Turning this on its head, past performance may not be a guide to a future , but assessing it is the only quantitative way to measure value.


Two things happened to me last week that got me thinking.

The first was an investment breakfast with the consultancy Aon that explored Investment Cost Transparency with Dr Chirs Sier.

The second was a press release from a company called Profile Pensions that was sent me by a friend in journalism. The journalist wrote me;

While the point made by the press release is a good one, Profile Pension’s itself appears to charge rather high fees and have something of an obscure remit!

Here is the press release


ONLY ONE IN FIVE BRITS KNOW THAT THEY PAY ANNUAL PENSION CHARGES

New research from Profile Pensions reveals the UK’s lack of knowledge about pension fees & charges 

  • Only 16% of adults with a pension think that they pay annual pension charges
  • A massive 84% say that they do not, or don’t know if, they pay annual charges
  • According to data from Profile Pensions, people pay on average three times more than they should have to with an average 1.09% annual charge

Profile Pensions, impartial pension advisers focused on making customers better off in retirement, has revealed that the vast majority of UK consumers are totally unaware of how much they are paying in annual pensions charges.

A recent study found that only 16% know that they pay charges. A staggering two thirds (62%) said that they do not, while a further fifth (21%) simply didn’t know.

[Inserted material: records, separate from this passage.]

import Summits.Ventures.HodgeRepro2.T5SU11RadialGreenKernel
import Summits.Ventures.HodgeRepro2.T5SU11ResolventCommute
import Summits.Ventures.HodgeRepro2.T5SU11ResolventComposition

/-!
# The improper Green's operator as an integral operator on `(0, ∞)`, and the kernel of the composition
`G_λ G_{λ₂}` as the difference quotient of the kernels

* **`greenSolI_eq_integral_kernel`** — for every source integrable against the basis,
  `G^I g(t) = ∫_{(0,∞)} K(t, s) g(s) sinh 2s ds` with the kernel `K(t, s) = −φ(min(t,s)) χ(max(t,s))` of row 461
  (split `(0, ∞) = (0, t] ∪ (t, ∞)`: on the first piece `K = −φ(s)χ(t)`, on the second `K = −φ(t)χ(s)`);
* **`sphGreen_eq_integral_kernel_all`** — for a source `f` supported in `[a, b]`, row 451's `G_λ f(t) = ∫_a^b K_λ(t, s)
  f(s) sinh 2s ds` holds for EVERY `t > 0` (row 461 had it for `a ≤ t ≤ b`): `G_λ f = G^I_λ f` (row 492) and the
  integrand vanishes off `(a, b)`;
* **`sphGreen_comp_eq_integral_kernel`** — for `λ ≠ λ₂` the composition `G_λ G_{λ₂} f = G^I_λ(G_{λ₂} f)` is the integral
  operator with kernel **`(K_λ(t, s) − K_{λ₂}(t, s))/(μ − μ₂)`** (the resolvent identity of row 495 read on the
  kernels — no Fubini is needed), i.e. `K_{λλ₂} = (K_λ − K_{λ₂})/(μ − μ₂)` is the kernel of `(L − μ)⁻¹(L − μ₂)⁻¹`.

Nothing is claimed about (N).

Blind lane: Mathlib + the HodgeRepro2 prefix only; no sorry; axioms ⊆ {propext, Classical.choice,
Quot.sound}.
-/

namespace Summit.Ventures.HodgeRepro2.T5SU11ResolventKernelComposition

open Filter Topology MeasureTheory intervalIntegral
open Set (Ioi Ioc Icc)
open T5SU11Cartan T5SU11SphericalFunction T5SU11SphericalContinuous T5SU11SphericalDecay
  T5SU11SphericalSolutionSpaceAll T5SU11RadialGreen
  T5SU11RadialGreenKernel T5SU11SphericalGreen T5SU11RadialGreenImproper T5SU11ResolventCommute
  T5SU11ResolventComposition

/-! ### The improper Green's operator as an integral operator -/

/-- **`G^I g(t) = ∫_{(0,∞)} K(t, s) g(s) sinh 2s ds`** for a source integrable against the basis. -/
theorem greenSolI_eq_integral_kernel {φ χ g : ℝ → ℝ}
    (hB : ∀ T, IntegrableOn (fun s => φ s * g s * Real.sinh (2 * s)) (Ioc 0 T))
    (hA : IntegrableOn (fun s => χ s * g s * Real.sinh (2 * s)) (Ioi 0)) {t : ℝ} (ht : 0 < t) :
    greenSolI φ χ g t = ∫ s in Ioi 0, greenKernel φ χ t s * g s * Real.sinh (2 * s) := by
  have hsplit : Ioc 0 t ∪ Ioi t = Ioi 0 := Set.Ioc_union_Ioi_eq_Ioi ht.le
  have hdisj : Disjoint (Ioc 0 t) (Ioi t) := Set.Ioc_disjoint_Ioi le_rfl
  have h1 : Set.EqOn (fun s => greenKernel φ χ t s * g s * Real.sinh (2 * s))
      (fun s => -χ t * (φ s * g s * Real.sinh (2 * s))) (Ioc 0 t) := by
    intro s hs
    simp only
    rw [greenKernel_of_le φ χ hs.2]
    ring
  have h2 : Set.EqOn (fun s => greenKernel φ χ t s * g s * Real.sinh (2 * s))
      (fun s => -φ t * (χ s * g s * Real.sinh (2 * s))) (Ioi t) := by
    intro s hs
    simp only
    rw [greenKernel_of_ge φ χ (le_of_lt hs)]
    ring
  have hI1 : IntegrableOn (fun s => greenKernel φ χ t s * g s * Real.sinh (2 * s)) (Ioc 0 t) :=
    IntegrableOn.congr_fun ((hB t).const_mul (-χ t)) h1.symm measurableSet_Ioc
  have hI2 : IntegrableOn (fun s => greenKernel φ χ t s * g s * Real.sinh (2 * s)) (Ioi t) :=
    IntegrableOn.congr_fun ((hA.mono_set (Set.Ioi_subset_Ioi ht.le)).const_mul (-φ t)) h2.symm measurableSet_Ioi
  rw [← hsplit, setIntegral_union hdisj measurableSet_Ioi hI1 hI2,
    setIntegral_congr_fun measurableSet_Ioc h1, setIntegral_congr_fun measurableSet_Ioi h2,
    MeasureTheory.integral_const_mul, MeasureTheory.integral_const_mul]
  unfold greenSolI greenBI greenAI
  ring

/-- A function continuous on `(0, ∞)` and vanishing off `[a, b]` (`0 < a`) is integrable on `(0, ∞)`. -/
theorem integrableOn_Ioi_of_support {F : ℝ → ℝ} (hF : ContinuousOn F (Ioi 0)) {a b : ℝ} (ha : 0 < a)
    (hFa : ∀ s, s ≤ a → F s = 0) (hFb : ∀ s, b ≤ s → F s = 0) : IntegrableOn F (Ioi 0) := by
  have hsub : Ioi 0 ⊆ Ioc 0 a ∪ Icc a b ∪ Ioi b := by
    intro s hs
    rcases le_or_gt s a with h1 | h1
    · exact Or.inl (Or.inl ⟨hs, h1⟩)
    · rcases le_or_gt s b with h2 | h2
      · exact Or.inl (Or.inr ⟨h1.le, h2⟩)
      · exact Or.inr h2
  have hI1 : IntegrableOn F (Ioc 0 a) :=
    integrableOn_zero.congr_fun (fun s hs => (hFa s hs.2).symm) measurableSet_Ioc
  have hI2 : IntegrableOn F (Icc a b) :=
    (hF.mono (fun s hs => lt_of_lt_of_le ha hs.1)).integrableOn_Icc
  have hI3 : IntegrableOn F (Ioi b) :=
    integrableOn_zero.congr_fun (fun s hs => (hFb s (le_of_lt hs)).symm) measurableSet_Ioi
  exact ((hI1.union hI2).union hI3).mono_set hsub

section measure

variable [MeasurableSpace Circle] [BorelSpace Circle]

variable {lam a b : ℝ} {f : ℝ → ℝ} (hlam : 1 < lam) (hf : ContinuousOn f (Ioi 0)) (ha : 0 < a) (hab : a ≤ b)
  (hfa : ∀ s, s ≤ a → f s = 0) (hfb : ∀ s, b ≤ s → f s = 0)

include hf ha hfa hfb in
/-- `φ_λ f sinh 2s` is integrable on every `(0, T]` for a source supported in `[a, b]`. -/
theorem integrableOn_sph_mul_Ioc_of_support (T : ℝ) :
    IntegrableOn (fun s => sph lam (hyp s) * f s * Real.sinh (2 * s)) (Ioc 0 T) :=
  (integrableOn_Ioi_of_support (continuousOn_greenB_integrand (hφ_sph lam) hf) ha
    (fun s hs => by rw [hfa s hs]; ring) (fun s hs => by rw [hfb s hs]; ring)).mono_set Set.Ioc_subset_Ioi_self

include hlam hf ha hfa hfb in
/-- `χ_λ f sinh 2s` is integrable on `(0, ∞)` for a source supported in `[a, b]`. -/
theorem integrableOn_sphDecay_mul_Ioi_of_support :
    IntegrableOn (fun s => sphDecay lam s * f s * Real.sinh (2 * s)) (Ioi 0) :=
  integrableOn_Ioi_of_support (continuousOn_greenB_integrand (fun _ ht => hasDerivAt_sphDecay hlam ht) hf) ha
    (fun s hs => by rw [hfa s hs]; ring) (fun s hs => by rw [hfb s hs]; ring)

include hlam hf ha hab hfa hfb in
/-- **`G_λ f(t) = ∫_a^b K_λ(t, s) f(s) sinh 2s ds` for EVERY `t > 0`** when `f` is supported in `[a, b]`. -/
theorem sphGreen_eq_integral_kernel_all {t : ℝ} (ht : 0 < t) :
    sphGreen lam f a b t = ∫ s in a..b, sphGreenKernel lam t s * f s * Real.sinh (2 * s) := by
  have h1 : sphGreen lam f a b t = greenSolI (fun t => sph lam (hyp t)) (sphDecay lam) f t :=
    (greenSolI_eq_greenSol (hφ_sph lam) (fun _ hs => hasDerivAt_sphDecay hlam hs) hf ha hab hfa hfb ht).symm
  rw [h1, greenSolI_eq_integral_kernel (integrableOn_sph_mul_Ioc_of_support hf ha hfa hfb)
    (integrableOn_sphDecay_mul_Ioi_of_support hlam hf ha hfa hfb) ht, integral_of_le hab]
  unfold sphGreenKernel
  apply setIntegral_eq_of_subset_of_forall_sdiff_eq_zero measurableSet_Ioi (fun s hs => lt_trans ha hs.1)
  intro s hs
  rcases le_or_gt s a with h | h
  · rw [hfa s h]; ring
  · rcases le_or_gt s b with h2 | h2
    · exact absurd ⟨h, h2⟩ hs.2
    · rw [hfb s h2.le]; ring

include hlam in
/-- `s ↦ K_λ(t, s)` is continuous on `(0, ∞)` for `t > 0`. -/
theorem continuousOn_sphGreenKernel {t : ℝ} (ht : 0 < t) :
    ContinuousOn (fun s => sphGreenKernel lam t s) (Ioi 0) := by
  have hχ : ContinuousOn (sphDecay lam) (Ioi 0) :=
    fun _ hs => (hasDerivAt_sphDecay hlam hs).continuousAt.continuousWithinAt
  unfold sphGreenKernel greenKernel
  apply ContinuousOn.neg
  apply ContinuousOn.mul
  · exact (continuous_sph_hyp lam).comp_continuousOn (continuous_const.min continuous_id).continuousOn
  · exact hχ.comp (continuous_const.max continuous_id).continuousOn
      (fun s _ => lt_of_lt_of_le ht (le_max_left t s))

include hlam hf ha hab in
/-- `s ↦ K_λ(t, s) f(s) sinh 2s` is interval integrable on `[a, b]`. -/
theorem intervalIntegrable_sphGreenKernel_mul {t : ℝ} (ht : 0 < t) :
    IntervalIntegrable (fun s => sphGreenKernel lam t s * f s * Real.sinh (2 * s)) volume a b := by
  have hb : 0 < b := lt_of_lt_of_le ha hab
  have hc : ContinuousOn (fun s => sphGreenKernel lam t s * f s * Real.sinh (2 * s)) (Ioi 0) :=
    ((continuousOn_sphGreenKernel hlam ht).mul hf).mul
      (Real.continuous_sinh.comp (continuous_const.mul continuous_id)).continuousOn
  exact (hc.mono (uIcc_subset_Ioi ha hb)).intervalIntegrable

include hlam hf ha hab hfa hfb in
/-- **THE KERNEL OF THE COMPOSITION IS THE DIFFERENCE QUOTIENT OF THE KERNELS**: for `λ ≠ λ₂` (both `> 1`) and
`f` supported in `[a, b]`, `G^I_λ(G_{λ₂} f)(t) = ∫_a^b (K_λ(t, s) − K_{λ₂}(t, s))/(μ − μ₂) · f(s) sinh 2s ds`
for every `t > 0`. -/
theorem sphGreen_comp_eq_integral_kernel {lam₂ : ℝ} (hlam₂ : 1 < lam₂) (hne : lam ≠ lam₂) {t : ℝ} (ht : 0 < t) :
    greenSolI (fun t => sph lam (hyp t)) (sphDecay lam) (sphGreen lam₂ f a b) t
      = ∫ s in a..b, (sphGreenKernel lam t s - sphGreenKernel lam₂ t s) / (lam * (lam - 2) - lam₂ * (lam₂ - 2))
          * f s * Real.sinh (2 * s) := by
  have hκ : lam * (lam - 2) - lam₂ * (lam₂ - 2) ≠ 0 := (mu_sub_ne_zero hlam hlam₂).mpr hne
  have hcomp := sphGreen_sub_sphGreen_eq hlam hlam₂ hf ha hab hfa hfb ht
  have hG : greenSolI (fun t => sph lam (hyp t)) (sphDecay lam) (sphGreen lam₂ f a b) t
      = (sphGreen lam f a b t - sphGreen lam₂ f a b t) / (lam * (lam - 2) - lam₂ * (lam₂ - 2)) := by
    rw [eq_div_iff hκ, mul_comm]
    exact hcomp.symm
  rw [hG, sphGreen_eq_integral_kernel_all hlam hf ha hab hfa hfb ht,
    sphGreen_eq_integral_kernel_all hlam₂ hf ha hab hfa hfb ht,
    ← integral_sub (intervalIntegrable_sphGreenKernel_mul hlam hf ha hab ht)
      (intervalIntegrable_sphGreenKernel_mul hlam₂ hf ha hab ht), ← intervalIntegral.integral_div]
  apply integral_congr
  intro s _
  simp only
  ring

end measure

end Summit.Ventures.HodgeRepro2.T5SU11ResolventKernelComposition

And the uncertainty doesn’t stop there with nearly half (47%) of respondents admitting that they have no idea how to go about finding out what charges they pay.

This lack of awareness is backed up by Profile Pensions’ customer database* which shows that people are paying three times more than they should have to with an average annual charge of 1.09%. Consumer inertia means that the cost to pension holders could be £18,239** over 20 years, potentially pushing retirement back by up to two years.

Michelle Gribbin – Chief Investment Officer at Profile Pensions said: “The fact that so many people have no idea that they pay charges in the first place, let alone what those charges are or how to find out, should be a massive cause for concern. Add to this the thousands of people that are being needlessly overcharged and there are some serious questions to be answered about why awareness is so low.

“It’s clear that the industry needs to take action and providers need to work harder to educate consumers. As impartial advisers we see instances every day where customers will have smaller pensions at retirement than they should due to lack of transparency from providers. This is simply unacceptable and means that thousands aren’t realising the full potential of their pensions savings.

“These statistics are shocking and a timely reminder that people need to take action, as early as possible, to make sure that they are facing retirement confident that they have enough money to live on.”


This is how I responded to the challenge set me by the journalist

1. The price of everything

I agree with your view of Profile. They charge a lot to consolidate pensions  and their principal driver is an analysis of the Annual Management Charge.

This rather misses the point of value for money. I was at a presentation earlier this week from Aon and Clearglass (an institutional data analyser)

 

Screenshot 2019-11-17 at 07.18.54.png

I attach a photo of one of the slides (ignore my scribbles).

It shows the AMC (yellow box), the other fund costs (black box). together these make up the Total Expense Ratio.

But then there’s the blue box which represents the trading costs of the funds which is quite often the biggest expense a consumer pays.

When I reported on the Fidelity IGC’s Chair Statement over the past two years – I pointed out that Fidelity savers pay – on the default more in blue-box transaction fees  than in AMC. A typical Fidelity AMC is 0.30 per cent for its default future wise fund

But the total cost of ownership for Fidelity’s Future Wise Workplace default is around 64bps.

Fidelity quoted in 2018  0.39% blue box costs.  At this point the cost of ownership was around 0.69% This  fell to 0.64%  when transaction costs reduced to 34% in 2019. ( you’ll often here percentages quoted as “Bbs”. Bps stands for “basis points” each of which are 0.01 per cent).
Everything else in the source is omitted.